ただし実際には、これに加えて決済1件ごとのトランザクション費用や、売上を口座へ移す際の入金(振込)手数料がかかる場合があります。手取り額を正確に把握するには、料率だけでなくこれらの固定費・変動費を含めた総額で確認することが大切です。

Q. オンライン(非対面)決済の加盟店手数料は対面より高いのですか?

A. 一般に、オンライン(非対面)決済の加盟店手数料は、対面決済より高めに設定される傾向があります。非対面の取引は本人以外による不正利用のリスクが対面より高いとされるためです。

オンライン専業の決済代行では、カードブランドを問わず一律3.6%前後を公開する例から、業態や売上規模に応じて1.99%〜の個別見積もりを提示する例まで幅があります。公的統計は対面・非対面を分けた平均料率を公表していないため、実際の料率は各決済代行会社の見積もりで確認するのが確実です。

Q. 加盟店手数料を顧客に上乗せして請求するのは違法ですか?

A. 法律で禁止されているわけではありませんが、カード会社の加盟店規約に違反する可能性がある行為です。 JCBの加盟店規約は、現金払いなど他の決済手段を利用する顧客と異なる金額を請求することを禁じています。消費者向けの公的窓口である国民生活センターも、加盟店規約に違反している可能性があると説明しています。

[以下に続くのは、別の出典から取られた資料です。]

-- `DepolarisationSum` holds: proved by `Summit.KontsevichZagierPeriods.VietaFibre.depolarisationSum_proof` @ e69e2d96c9ad (its module imports this route file, so no `_holds` link can be stated here).

-- earlier Assembly (stmt-KontsevichZagierPeriods-0197, replaced 2026-08-15T16:17:20Z -> stmt-KontsevichZagierPeriods-10496): proved by Summit.KontsevichZagierPeriods.KernelForm.kernel_implies_statement — (∀ c : Literature.NumberTheory.Transcendental.KZ.FormalRep, Literature.NumberTheory.Transcendental.KZ.eval c = 0 → c ∈ Literature.NumberTheory.Transcendental.KZ.relations) → KontsevichZagierPeriods
/-- item stmt-KontsevichZagierPeriods-10496 · assembly · rank 1 · closed · proved by Summit.KontsevichZagierPeriods.KernelForm.Split.assembly_proof (prover) · by planner
sources: KontsevichZagierPeriods2001, HuberMullerStachPeriods2017
[assembly] the kernel step over this route's own target: KernelForm (Conjecture 1 in kernel form,
stated inline) → KontsevichZagierPeriods. Provable now, 3 lines (r.value = r'.value ⇒ KZ.eval ([r] −
[r']) = 0 by map_sub/eval_of ⇒ [r] − [r'] ∈ KZ.relations = KZ.Equivalent r r'); the same argument is
already the body of the route's deciding theorem `closes`, which therefore does not take this item
as a hypothesis. Replaces, for this route only, the shared item stmt-KontsevichZagierPeriods-0197
(`KZKernelConjecture → KontsevichZagierPeriods`, by-name reference to the Literature conjecture
leaf). The cruxes HyperbolicLayerRelator, ArnoldForceVanishing, MacLaurinExterior and the three
supports remain INSTANCES of KernelForm (sector route), not a decomposition of it. [difficulty:
provable-now] -/
@[route_item "route-KontsevichZagierPeriods-VietaFibre"]
def Assembly : Prop :=
  KernelForm → KontsevichZagierPeriods

-- `Assembly` holds: proved by `Summit.KontsevichZagierPeriods.KernelForm.Split.assembly_proof` (its module imports this route file, so no `_holds` link can be stated here).

/-! D-0027 §2.1 — DECIDING THEOREM (planner-authored via `route open/edit --closes-file`; by planner-rchoice-KontsevichZagierPeriods-VietaF-8f5ec10d-0 2026-08-16T22:27:17Z):
its hypotheses are this route's items and its conclusion the sub-problem Statement (glue_lint), and it elaborates with this file. -/

@[closes "route-KontsevichZagierPeriods-VietaFibre"] theorem closes : KernelForm → HyperbolicLayerRelator → ArnoldForceVanishing → MacLaurinExterior → _root_.KontsevichZagierPeriods := by
  intro hK _ _ _ n m r r' _ _ hv
  apply hK
  simp [Literature.NumberTheory.Transcendental.KZ.eval_of, hv]

end Summit.KontsevichZagierPeriods.KontsevichZagierPeriods.Theses.VietaFibre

規約違反となれば加盟店契約の解除につながることもあるため、手数料を下げたい場合は相見積もり・交渉・決済手段の併用で対応するのが正しい進め方です。

出典・参考資料(2件)

Q. 個人事業主でも加盟店手数料を払ってカード決済を導入できますか?

A. 個人事業主でもクレジットカード決済を導入できますが、売上規模が小さいほど加盟店手数料率は高くなりやすい点に注意が必要です。実態調査では、年間売上高1,000万円未満の加盟店の平均料率は3.58%で、大手チェーンの1%台と比べて高めでした。

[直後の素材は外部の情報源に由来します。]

import Mathlib
import Literature.Probability.LatticeModels.GKSInequalities
import Summits.CriticalPhenomena.Ising3DConformalLimit.Theses.PrecisionLaplacian
import Summits.CriticalPhenomena.Ising3DConformalLimit.Theorems.PrecisionLaplacianInverseMFerromagnetEntryNonposOfPcov
import Summits.CriticalPhenomena.Ising3DConformalLimit.Theorems.PrecisionLaplacianInverseMFerromagnetPencilMixture
import HarnessLib

/-!
# Crux `PrecisionLaplacian.InverseMFerromagnet` (stmt-CriticalPhenomena-4798), line `Sketch` —
# stub `stub_rowTransfer_of_amp` (core F, F2: the ROW TRANSFER from the amputated four-point sign)

THEOREM-ONLY file (no definitions).  Fix a zero-field pair ferromagnet `⟨·⟩_G = gksExpect univ K C`
(`K ≥ 0`, `|C i| = 2`), two sites `p ≠ v`, and let `H` be the system with every bond supported on
`{p,v}` switched off (`K⁰ i = if C i = {p,v} then 0 else K i`), `κ = ∑_{C i = {p,v}} K i`,
`t = tanh κ ∈ [0,1)`.  Write `A = Σ_H = (⟨σ_aσ_b⟩_H)`, `F = (⟨σ_aσ_bσ_pσ_v⟩_H)`, `ρ = ⟨σ_pσ_v⟩_H ≥ 0`,
`c = 1 + tρ > 0`, `Σ_G = (⟨σ_aσ_b⟩_G)`, `F_G = (⟨σ_aσ_bσ_pσ_v⟩_G)`, `Γ_G = Σ_G⁻¹`.

* Pencil (`helper_pencil_mixture`, `(σ_pσ_v)² = 1`): `Σ_G = (A + tF)/c`, `F_G = (F + tA)/c`, i.e.
  `A = cΣ_G − tF`.
* Whole-matrix transfer identity (no block inverses): `Γ_G = (A⁻¹A)Γ_G = A⁻¹(cΣ_G − tF)Γ_G
  = cA⁻¹ − t·A⁻¹FΓ_G`, so `Γ_G[p,y] = cA⁻¹[p,y] − t ∑_z A⁻¹[p,z] (FΓ_G)[z,y]`.
* Row swap `F[p,·] = A[v,·]`, `F[v,·] = A[p,·]` (`σ_p² = 1`) and `AΓ_G = c·1 − tFΓ_G` give, for
  `y ∉ {p,v}`, `(FΓ_G)[p,y] = −t(FΓ_G)[v,y]` and `(FΓ_G)[v,y] = −t(FΓ_G)[p,y]`, hence both vanish
  (`t² ≠ 1`): the `z = p, v` terms of the transfer sum drop out.
* `Γ_G F_G = t·1 + ((1−t²)/c)·Γ_G F` (`Γ_G A = c·1 − tΓ_G F`), so the amputated sign AMP
  (`(Γ_G F_G)[x,z] ≤ δ_xz` on `W = V∖{p,v}`) reads `(Γ_G F)[x,z] ≤ 0` for `x ≠ z` in `W` and
  `(1+t)(Γ_G F)[y,y] ≤ c`; and `(FΓ_G)[z,y] = (Γ_G F)[y,z]` (both factors symmetric).
* Sign bookkeeping: with `A⁻¹[p,w] ≤ 0` for `w ≠ p` (the row hypothesis) every term `z ∈ W∖{y}` of
  the transfer sum is `≥ 0`, so `Γ_G[p,y] ≤ A⁻¹[p,y]·(c − t(Γ_G F)[y,y]) ≤ 0` because
  `c − t(Γ_G F)[y,y] ≥ c/(1+t) > 0`.
-/

namespace Summit.CriticalPhenomena.Ising3DConformalLimit.Cruxes.InverseMFerromagnet.PartialCovarianceLadder

open Literature.Probability.LatticeModels Finset Matrix

noncomputable section

/-! ## The linear-algebra core (abstract matrices) -/

/-- **Row-transfer core.**  Let `A`, `SG` be positive definite real matrices, `F`, `FG` further
matrices and `c > 0`, `0 ≤ t < 1` reals with `A = c•SG − t•F`, `FG = c⁻¹•(F + t•A)`, `F` symmetric,
`F[p,·] = A[v,·]`, `F[v,·] = A[p,·]`.  If `(SG⁻¹ FG)[x,z] ≤ δ_xz` for all `x, z ∉ {p,v}` and
`A⁻¹[p,w] ≤ 0` for all `w ≠ p`, then `SG⁻¹[p,y] ≤ 0` for every `y ∉ {p,v}`.  (Transfer identity
`SG⁻¹ = cA⁻¹ − tA⁻¹F SG⁻¹`, vanishing of `(F SG⁻¹)[p,y]`, `(F SG⁻¹)[v,y]`, and
`SG⁻¹ FG = t·1 + ((1−t²)/c) SG⁻¹F`.) [folklore] -/
theorem rta_core {n : ℕ} (A F SG FG : Matrix (Fin n) (Fin n) ℝ) (c t : ℝ) (p v y : Fin n)
    (hA : A.PosDef) (hSG : SG.PosDef)
    (hAeq : A = c • SG - t • F) (hFGeq : FG = c⁻¹ • (F + t • A))
    (hFsym : ∀ a b, F a b = F b a)
    (hFp : ∀ b, F p b = A v b) (hFv : ∀ b, F v b = A p b)
    (hc : 0 < c) (ht0 : 0 ≤ t) (ht1 : t < 1)
    (hyp : y ≠ p) (hyv : y ≠ v)
    (hAMP : ∀ x z : Fin n, x ≠ p → x ≠ v → z ≠ p → z ≠ v →
      (SG⁻¹ * FG) x z ≤ if x = z then 1 else 0)
    (hrow : ∀ w : Fin n, w ≠ p → A⁻¹ p w ≤ 0) :
    SG⁻¹ p y ≤ 0 := by
  -- invertibility and symmetry
  have hAunit : IsUnit A.det := (Matrix.isUnit_iff_isUnit_det A).mp hA.isUnit
  have hSGunit : IsUnit SG.det := (Matrix.isUnit_iff_isUnit_det SG).mp hSG.isUnit
  have hAinvA : A⁻¹ * A = 1 := Matrix.nonsing_inv_mul A hAunit
  have hSGSGinv : SG * SG⁻¹ = 1 := Matrix.mul_nonsing_inv SG hSGunit
  have hSGinvSG : SG⁻¹ * SG = 1 := Matrix.nonsing_inv_mul SG hSGunit
  have hΓsym : ∀ a b, SG⁻¹ b a = SG⁻¹ a b := fun a b => by
    have h := hSG.inv.isHermitian.apply a b
    simpa using h
  -- (1) the whole-matrix transfer identity
  have hmain : SG⁻¹ = c • A⁻¹ - t • (A⁻¹ * (F * SG⁻¹)) := by
    calc SG⁻¹ = A⁻¹ * A * SG⁻¹ := by rw [hAinvA, Matrix.one_mul]
      _ = A⁻¹ * (c • SG - t • F) * SG⁻¹ := by rw [← hAeq]
      _ = c • (A⁻¹ * (SG * SG⁻¹)) - t • (A⁻¹ * (F * SG⁻¹)) := by
          rw [Matrix.mul_sub, Matrix.sub_mul, Matrix.mul_smul, Matrix.mul_smul,
            Matrix.smul_mul, Matrix.smul_mul, Matrix.mul_assoc, Matrix.mul_assoc]
      _ = c • A⁻¹ - t • (A⁻¹ * (F * SG⁻¹)) := by rw [hSGSGinv, Matrix.mul_one]
  -- (2) `A Γ = c•1 − t•FΓ` and `Γ A = c•1 − t•ΓF`
  have hAΓ : A * SG⁻¹ = c • (1 : Matrix (Fin n) (Fin n) ℝ) - t • (F * SG⁻¹) := by
    rw [hAeq, Matrix.sub_mul, Matrix.smul_mul, Matrix.smul_mul, hSGSGinv]
  have hΓA : SG⁻¹ * A = c • (1 : Matrix (Fin n) (Fin n) ℝ) - t • (SG⁻¹ * F) := by
    rw [hAeq, Matrix.mul_sub, Matrix.mul_smul, Matrix.mul_smul, hSGinvSG]
  -- (3) the `(p,y)` and `(v,y)` entries of `FΓ` vanish
  have e1 : (F * SG⁻¹) p y = -t * (F * SG⁻¹) v y := by
    have h : (F * SG⁻¹) p y = (A * SG⁻¹) v y := by
      simp only [Matrix.mul_apply]
      exact Finset.sum_congr rfl fun b _ => by rw [hFp b]
    rw [h, hAΓ, Matrix.sub_apply, Matrix.smul_apply, Matrix.smul_apply,
      Matrix.one_apply_ne hyv.symm, smul_eq_mul, smul_eq_mul]
    ring
  have e2 : (F * SG⁻¹) v y = -t * (F * SG⁻¹) p y := by
    have h : (F * SG⁻¹) v y = (A * SG⁻¹) p y := by
      simp only [Matrix.mul_apply]
      exact Finset.sum_congr rfl fun b _ => by rw [hFv b]
    rw [h, hAΓ, Matrix.sub_apply, Matrix.smul_apply, Matrix.smul_apply,
      Matrix.one_apply_ne hyp.symm, smul_eq_mul, smul_eq_mul]
    ring
  have hXp : (F * SG⁻¹) p y = 0 := by
    have h1 : (F * SG⁻¹) p y * (1 - t ^ 2) = 0 := by linear_combination e1 - t * e2
    have ht2 : (1 - t ^ 2) ≠ 0 := by nlinarith
    rcases mul_eq_zero.mp h1 with h | h
    · exact h
    · exact absurd h ht2
  have hXv : (F * SG⁻¹) v y = 0 := by rw [e2, hXp, mul_zero]
  -- (4) transposition `(FΓ)[z,y] = (ΓF)[y,z]`
  have htr : ∀ z, (F * SG⁻¹) z y = (SG⁻¹ * F) y z := fun z => by
    simp only [Matrix.mul_apply]
    exact Finset.sum_congr rfl fun b _ => by rw [hFsym z b, hΓsym y b, mul_comm]
  -- (5) consequences of AMP through `ΓFG = t•1 + ((1−t²)/c)•ΓF`
  have hGF : ∀ x z, (SG⁻¹ * FG) x z
      = c⁻¹ * ((SG⁻¹ * F) x z + t * (c * (1 : Matrix (Fin n) (Fin n) ℝ) x z - t * (SG⁻¹ * F) x z)) := by
    intro x z
    rw [hFGeq, Matrix.mul_smul, Matrix.mul_add, Matrix.mul_smul, hΓA]
    simp only [Matrix.smul_apply, Matrix.add_apply, Matrix.sub_apply, smul_eq_mul]
  have hc' : c⁻¹ > 0 := inv_pos.mpr hc
  have hoff : ∀ x z, x ≠ p → x ≠ v → z ≠ p → z ≠ v → x ≠ z → (SG⁻¹ * F) x z ≤ 0 := by
    intro x z hxp hxv hzp hzv hxz
    have h := hAMP x z hxp hxv hzp hzv
    rw [if_neg hxz, hGF x z, Matrix.one_apply_ne hxz] at h
    have h' : c⁻¹ * (1 - t ^ 2) * (SG⁻¹ * F) x z ≤ 0 := by
      have : c⁻¹ * ((SG⁻¹ * F) x z + t * (c * 0 - t * (SG⁻¹ * F) x z))
          = c⁻¹ * (1 - t ^ 2) * (SG⁻¹ * F) x z := by ring
      rwa [this] at h
    have hpos : 0 < c⁻¹ * (1 - t ^ 2) := mul_pos hc' (by nlinarith)
    by_contra hneg
    push Not at hneg
    have := mul_pos hpos hneg
    linarith
  have hdiag : 0 ≤ c - t * (SG⁻¹ * F) y y := by
    have h := hAMP y y hyp hyv hyp hyv
    rw [if_pos rfl, hGF y y, Matrix.one_apply_eq] at h
    -- multiply by `c > 0`
    have h2 : (SG⁻¹ * F) y y + t * (c - t * (SG⁻¹ * F) y y) ≤ c := by
      have := mul_le_mul_of_nonneg_left h hc.le
      rwa [← mul_assoc, mul_inv_cancel₀ hc.ne', one_mul, mul_one] at this
    set X := (SG⁻¹ * F) y y with hX
    -- `(1−t)(c − (1+t)X) ≥ 0`, `1−t > 0`, so `c ≥ (1+t)X`; then `(1+t)(c − tX) = t(c−(1+t)X) + c ≥ 0`
    have hE : 0 ≤ (1 - t) * (c - (1 + t) * X) := by nlinarith [h2]
    have hE' : 0 ≤ c - (1 + t) * X := by
      by_contra hneg
      push Not at hneg
      have : (1 - t) * (c - (1 + t) * X) < 0 := mul_neg_of_pos_of_neg (by linarith) hneg
      linarith
    nlinarith [hE', ht0, hc]
  -- (6) the `(p,y)` entry of the transfer identity, with the sum bounded below by its `z = y` term
  have hentry : SG⁻¹ p y = c * A⁻¹ p y - t * ∑ z, A⁻¹ p z * (F * SG⁻¹) z y := by
    have h := congrFun (congrFun hmain p) y
    rw [Matrix.sub_apply, Matrix.smul_apply, Matrix.smul_apply, smul_eq_mul, smul_eq_mul] at h
    rw [h, Matrix.mul_apply]
  have hterm : ∀ z, z ≠ y → 0 ≤ A⁻¹ p z * (F * SG⁻¹) z y := by
    intro z hzy
    by_cases hzp : z = p
    · rw [hzp, hXp, mul_zero]
    by_cases hzv : z = v
    · rw [hzv, hXv, mul_zero]
    have h1 : A⁻¹ p z ≤ 0 := hrow z hzp
    have h2 : (F * SG⁻¹) z y ≤ 0 := by
      rw [htr z]
      exact hoff y z hyp hyv hzp hzv (Ne.symm hzy)
    nlinarith
  have hsum : A⁻¹ p y * (F * SG⁻¹) y y ≤ ∑ z, A⁻¹ p z * (F * SG⁻¹) z y := by
    rw [← Finset.add_sum_erase Finset.univ _ (Finset.mem_univ y)]
    have : 0 ≤ ∑ z ∈ Finset.univ.erase y, A⁻¹ p z * (F * SG⁻¹) z y :=
      Finset.sum_nonneg fun z hz => hterm z (Finset.ne_of_mem_erase hz)
    linarith
  have hy0 : A⁻¹ p y ≤ 0 := hrow y hyp
  have hfin : SG⁻¹ p y ≤ A⁻¹ p y * (c - t * (SG⁻¹ * F) y y) := by
    rw [hentry, ← htr y]
    nlinarith [hsum, ht0]
  calc SG⁻¹ p y ≤ A⁻¹ p y * (c - t * (SG⁻¹ * F) y y) := hfin
    _ ≤ 0 := by nlinarith [hy0, hdiag]

/-! ## The registered stub -/

/-- **F2 · `stub_rowTransfer_of_amp` — the identity (pure linear algebra + the pencil relation).**  From F1: if the
row `p` of the precision of the system with the support `{p,v}` zeroed is nonpositive off the diagonal, then so is
the row `p` of the precision of the full system, away from `v`.  Proof: `rta_core` applied to
`A = Σ_H`, `F = (⟨σ_aσ_bσ_pσ_v⟩_H)`, `Σ_G`, `F_G`, `c = 1 + tanh κ ⟨σ_pσ_v⟩_H`, `t = tanh κ`, the two
matrix relations being the pencil identity `helper_pencil_mixture`; positivity from GKS I and
`schur_posDef`. [folklore] -/
theorem stub_rowTransfer_of_amp :
    (∀ (n m : ℕ) (K : Fin m → ℝ) (C : Fin m → Finset (Fin n)), (∀ i, 0 ≤ K i) → (∀ i, (C i).card = 2) →
      ∀ (p v x y : Fin n), p ≠ v → x ≠ p → x ≠ v → y ≠ p → y ≠ v →
        ((Matrix.of fun a b : Fin n => gksExpect Finset.univ K C (fun ω => spinAt a ω * spinAt b ω))⁻¹ *
            (Matrix.of fun a b : Fin n =>
              gksExpect Finset.univ K C (fun ω => spinAt a ω * spinAt b ω * (spinAt p ω * spinAt v ω)))) x y ≤
          if x = y then 1 else 0) →
    ∀ (n m : ℕ) (K : Fin m → ℝ) (C : Fin m → Finset (Fin n)), (∀ i, 0 ≤ K i) → (∀ i, (C i).card = 2) →
      ∀ (p v : Fin n), p ≠ v →
        (∀ w : Fin n, w ≠ p →
          (Matrix.of fun a b : Fin n =>
              gksExpect Finset.univ (fun i => if C i = {p, v} then 0 else K i) C
                (fun ω => spinAt a ω * spinAt b ω))⁻¹ p w ≤ 0) →
        ∀ y : Fin n, y ≠ p → y ≠ v →
          (Matrix.of fun a b : Fin n => gksExpect Finset.univ K C (fun ω => spinAt a ω * spinAt b ω))⁻¹ p y ≤ 0 := by
  intro hAMP n m K C hK hC p v hpv hrow y hyp hyv
  -- the deleted couplings, the pair coupling, `t = tanh κ`, `ρ = ⟨σ_pσ_v⟩_H`, `c = 1 + tρ`
  set K0 : Fin m → ℝ := fun i => if C i = ({p, v} : Finset (Fin n)) then 0 else K i with hK0
  set κ : ℝ := ∑ i ∈ Finset.univ.filter (fun i => C i = ({p, v} : Finset (Fin n))), K i with hκ
  set t : ℝ := Real.tanh κ with ht
  set ρ : ℝ := gksExpect Finset.univ K0 C (fun ω => spinAt p ω * spinAt v ω) with hρ
  set c : ℝ := 1 + t * ρ with hcdef
  -- the four matrices
  set A : Matrix (Fin n) (Fin n) ℝ :=
    Matrix.of fun a b : Fin n => gksExpect Finset.univ K0 C (fun ω => spinAt a ω * spinAt b ω) with hAdef
  set F : Matrix (Fin n) (Fin n) ℝ := Matrix.of fun a b : Fin n =>
    gksExpect Finset.univ K0 C (fun ω => spinAt a ω * spinAt b ω * (spinAt p ω * spinAt v ω)) with hFdef
  set SG : Matrix (Fin n) (Fin n) ℝ :=
    Matrix.of fun a b : Fin n => gksExpect Finset.univ K C (fun ω => spinAt a ω * spinAt b ω) with hSGdef
  set FG : Matrix (Fin n) (Fin n) ℝ := Matrix.of fun a b : Fin n =>
    gksExpect Finset.univ K C (fun ω => spinAt a ω * spinAt b ω * (spinAt p ω * spinAt v ω)) with hFGdef
  -- scalars: `K0 ≥ 0`, `ρ ≥ 0`, `0 ≤ t < 1`, `c > 0`
  have hK0nn : ∀ i ∈ (Finset.univ : Finset (Fin m)), 0 ≤ K0 i := by
    intro i _
    simp only [hK0]
    split_ifs
    · exact le_refl _
    · exact hK i
  have hρnn : 0 ≤ ρ := by
    have h := gksExpect_spinProduct_nonneg Finset.univ K0 C hK0nn ({p, v} : Finset (Fin n))
    have hfun : spinProduct ({p, v} : Finset (Fin n)) = fun ω => spinAt p ω * spinAt v ω := by
      funext ω
      simp only [spinProduct]
      rw [Finset.prod_pair hpv]
    rwa [hfun] at h
  have hκnn : 0 ≤ κ := Finset.sum_nonneg fun i _ => hK i
  have ht0 : 0 ≤ t := by
    rw [ht, Real.tanh_eq_sinh_div_cosh]
    exact div_nonneg (Real.sinh_nonneg_iff.2 hκnn) (Real.cosh_pos _).le
  have ht1 : t < 1 := Real.tanh_lt_one _
  have hc : 0 < c := by
    have : 0 ≤ t * ρ := mul_nonneg ht0 hρnn
    linarith
  -- the pencil relations, entrywise
  have P1 : ∀ a b : Fin n, SG a b = (A a b + t * F a b) / c := by
    intro a b
    exact helper_pencil_mixture n m K C p v hpv (fun ω => spinAt a ω * spinAt b ω)
  have P2 : ∀ a b : Fin n, FG a b = (F a b + t * A a b) / c := by
    intro a b
    have h := helper_pencil_mixture n m K C p v hpv
      (fun ω => spinAt a ω * spinAt b ω * (spinAt p ω * spinAt v ω))
    have hsq : ∀ ω : SpinConfig (Fin n),
        spinAt a ω * spinAt b ω * (spinAt p ω * spinAt v ω) * (spinAt p ω * spinAt v ω)
          = spinAt a ω * spinAt b ω := by
      intro ω
      have h1 : spinAt p ω * spinAt p ω = 1 := spinAt_mul_self p ω
      have h2 : spinAt v ω * spinAt v ω = 1 := spinAt_mul_self v ω
      calc spinAt a ω * spinAt b ω * (spinAt p ω * spinAt v ω) * (spinAt p ω * spinAt v ω)
          = spinAt a ω * spinAt b ω * ((spinAt p ω * spinAt p ω) * (spinAt v ω * spinAt v ω)) := by ring
        _ = spinAt a ω * spinAt b ω := by rw [h1, h2, mul_one, mul_one]
    simp only [hsq] at h
    exact h
  -- matrix forms
  have hAeq : A = c • SG - t • F := by
    ext a b
    rw [Matrix.sub_apply, Matrix.smul_apply, Matrix.smul_apply, smul_eq_mul, smul_eq_mul, P1 a b]
    field_simp
    ring
  have hFGeq : FG = c⁻¹ • (F + t • A) := by
    ext a b
    rw [Matrix.smul_apply, Matrix.add_apply, Matrix.smul_apply, smul_eq_mul, smul_eq_mul, P2 a b,
      div_eq_inv_mul]
  -- symmetry of `F` and the row swap
  have hFsym : ∀ a b, F a b = F b a := by
    intro a b
    simp only [hFdef, Matrix.of_apply]
    exact congrArg _ (funext fun ω => by ring)
  have hFp : ∀ b, F p b = A v b := by
    intro b
    simp only [hFdef, hAdef, Matrix.of_apply]
    refine congrArg _ (funext fun ω => ?_)
    have h1 : spinAt p ω * spinAt p ω = 1 := spinAt_mul_self p ω
    calc spinAt p ω * spinAt b ω * (spinAt p ω * spinAt v ω)
        = (spinAt p ω * spinAt p ω) * (spinAt v ω * spinAt b ω) := by ring
      _ = spinAt v ω * spinAt b ω := by rw [h1, one_mul]
  have hFv : ∀ b, F v b = A p b := by
    intro b
    simp only [hFdef, hAdef, Matrix.of_apply]
    refine congrArg _ (funext fun ω => ?_)
    have h2 : spinAt v ω * spinAt v ω = 1 := spinAt_mul_self v ω
    calc spinAt v ω * spinAt b ω * (spinAt p ω * spinAt v ω)
        = (spinAt v ω * spinAt v ω) * (spinAt p ω * spinAt b ω) := by ring
      _ = spinAt p ω * spinAt b ω := by rw [h2, one_mul]
  -- positive definiteness
  have hApd : A.PosDef := schur_posDef n m K0 C
  have hSGpd : SG.PosDef := schur_posDef n m K C
  -- the core
  exact rta_core A F SG FG c t p v y hApd hSGpd hAeq hFGeq hFsym hFp hFv hc ht0 ht1 hyp hyv
    (fun x z hxp hxv hzp hzv => hAMP n m K C hK hC p v x z hpv hxp hxv hzp hzv) hrow

end

end Summit.CriticalPhenomena.Ising3DConformalLimit.Cruxes.InverseMFerromagnet.PartialCovarianceLadder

開業間もない事業者や小規模店舗では、初期費用・月額費用が無料の決済代行を選び、料率だけでなく固定費を含めた総額で比較すると、取扱高が少ないうちの負担を抑えやすくなります。

Q. 加盟店手数料に消費税はかかりますか?

A. カード会社(信販会社)に支払う加盟店手数料は、消費税の非課税取引として扱われ、手数料そのものに消費税は上乗せされません。国税庁も、クレジットカードの加盟店手数料を非課税と示しています。会計上は「支払手数料」などで費用計上します。

ただし、決済代行会社を介する場合は、そこへ支払う費用が「システム利用料」などとして課税扱いになることもあります。課税・非課税の判定や仕入税額控除の扱いは契約内容や自社の状況によって異なるため、会計処理の詳細は税理士や所轄の税務署にご確認ください。